## Instructions for the task
Your answer must hold only the lines below from the line containing "(653) through them)." through the line containing "of Bałaban's asserted.", each reproduced exactly.
-- Working data follows --
/-
Copyright: the b2b-balaban T⁴-continuum CRUX team, row NE7b OWNER lineage `t4-ne7b-p1` (gen 145). Project licence.
-/
import Summits.QuantumFields.BalabanUV.T4Continuum.Spine.NE7b.SupWeightedTwoPointMastersTwo
import Summits.QuantumFields.BalabanUV.T4Continuum.Spine.NE7b.SupWeightedFourPointTools
import Summits.QuantumFields.BalabanUV.T4Continuum.Spine.NE7b.SupWeightedTreeSixteen

/-!
# THE WEIGHTED FOURTH-ORDER SLOT LETTER, SLOT FOUR (`t` fixed) (SCOPING-d17 (R-c) at order 4; file (665) of (662)–(665)).
# (648) located the NO: the order-4∕5 class counts supports.  The repair sums the interpolated entry majorant `M₄′` of (655) against the
# full-graph weight `W = Π_{pairs}ϑ` with one index fixed — the OUTPUT slot letter of the weighted class — from weighted INPUT letters only:
# the `ϑ₂`-weighted `K4` letter of this role, the `σ`-profile letters of the `Hk`∕`K3`∕`K4` families (αθ, αθc, αg·m, αg1c, αk4m·, αk4c;
# discharged from intrinsic letters as in (659)), the weighted Hessian letters `hrϑ, hcϑ`, three geometry letters (`G = sup Σϑ⁴∕√ρ`,
# `Θ6 = sup Σϑ⁶∕ϑ₂`, `S4 = sup Σϑ⁴r⁻²`).  ROUTING ((661)): pure `K4` — `ϑ ≤ ϑ₂`; `K4⊗Hk` — crossing power 3 (`ϑ³ ≤ σσ`), group `ϑ₂³`;
# `K3⊗K3` — crossing power 4 (`ϑ⁴ ≤ σσ`), `ϑ³ ≤ ϑ₂` per pair; interpolated — Hessian edge `ϑ³` (Cauchy–Schwarz against `ϑ₂`: `√(hϑ·Θ6)`),
# `ρ`-edges `ϑ⁴` (`G`), summed leaf-first (`sum3_le`); tree — (660).  NO support letter, NO finite-range hypothesis (row NE7b, node U5c;
# (649), (653), (656), (660), (661) BY NAME; [folklore]).

Cell `pub-balaban`, sub-cell `t4`, spine estimate NE7b (`T4WeightBudget.RelWeightBound`; the cell's OWN estimate — NOT PRINTED in
[Bałaban 1983–89], NOT PROVED).  Crux-route work under `Spine/NE7b/` by the row OWNER (`t4-ne7b-p1` gen 145, file (665)) under FREEZE
(0)'s crux-prover clause; NOTHING of Bałaban's is named as a Lean object, valued or asserted; no `T4Continuum/Support` leaf typed; no
`def`, no notation (`M₄′` WRITTEN OUT as printed by (655)); zero `sorry`.  Imports (BY NAME): (656), (661), (660) (and (649), (653) through them).

WHAT IS PROVED ([folklore]): **`output_k4ϑ_t`**; toy.

HONEST (what this is NOT).  One slot of four; hypotheses = the weighted-class letters of SCOPING-d17 §D (rates `ϑ³ ≤ ϑ₂`, `ϑ⁴ ≤ σσ`,
`Σϑ⁶∕ϑ₂, Σϑ⁴∕√ρ, Σϑ⁴r⁻² < ∞`; (R-d) and the `αk4·`∕`αg2m` discharges are later files); scalar skeleton ((A3), NC-NE7b-α UNRULED); nothing
of Bałaban's asserted.  BY-NAME EFFECT ON THE WALL: NONE.  NE7b NOT PRINTED ∕ NOT PROVED; spine PROVED 0∕9; rung (B)+1 — the programme's
measures remain FINITE-torus statements; NOT the mass gap, NOT Clay.  HONEST DEPENDENCY: continuum YM on T⁴ ⇐ BetaPertH ∧ nine spine
estimates (0∕9 proved); BetaPertH ⇐ (D1) ∧ (D4) ∧ CAP+tail; G-an2-4 gates asym, D1 and NE2∕3∕4.
-/

set_option autoImplicit false

noncomputable section

namespace Summit.QuantumFields.BalabanUV.T4Continuum.NE7b.SupWeightedFourthOrderLettersFour

open Finset Real
open scoped BigOperators
open SupWeightedSlotTools (sum_sqrt_mul_le_letters)
open SupWeightedTwoPointMasters (weighted_two_point_family_le weighted_two_point_family_le')
open SupWeightedTwoPointMastersTwo (weighted_two_point_two_families_le weighted_two_point_two_families_le')
open SupWeightedFourPointTools (route_star34 route_path34 route_cross3 route_cross4 prod6_le sum3_le sum3_perm_132 sum3_perm_213
  sum3_perm_231 sum3_perm_312 interp_pointwise)
open SupWeightedTreeSixteen (weighted_tree16_slot_four)

variable {ι κ : Type} [Fintype ι] [Fintype κ]

variable {Hk : ι → ι → ℝ} {K3 : ι → ι → ι → ℝ} {K4 : ι → ι → ι → ι → ℝ} {A : Matrix ι κ ℝ} {D : κ → κ → ℝ} {ϑ ϑ₂ ρ r : ι → ι → ℝ}
  {σ : ι → κ → ℝ} {θ : κ → κ → ℝ}
  {γop κ₂ κ₃ lam lamA dθ dθ' αθ βθ αθc αg1m αg2m αg1c αk4m1 αk4m2 αk4m3 αk4c hrϑ hcϑ G Θ6 S4 k4ϑ3 : ℝ}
-- Working data concluded --
## Solution to this task
`def`, no notation (`M₄′` WRITTEN OUT as printed by (655)); zero `sorry`.  Imports (BY NAME): (656), (661), (660) (and (649), (653) through them).

WHAT IS PROVED ([folklore]): **`output_k4ϑ_t`**; toy.

HONEST (what this is NOT).  One slot of four; hypotheses = the weighted-class letters of SCOPING-d17 §D (rates `ϑ³ ≤ ϑ₂`, `ϑ⁴ ≤ σσ`,
`Σϑ⁶∕ϑ₂, Σϑ⁴∕√ρ, Σϑ⁴r⁻² < ∞`; (R-d) and the `αk4·`∕`αg2m` discharges are later files); scalar skeleton ((A3), NC-NE7b-α UNRULED); nothing
of Bałaban's asserted.  BY-NAME EFFECT ON THE WALL: NONE.  NE7b NOT PRINTED ∕ NOT PROVED; spine PROVED 0∕9; rung (B)+1 — the programme's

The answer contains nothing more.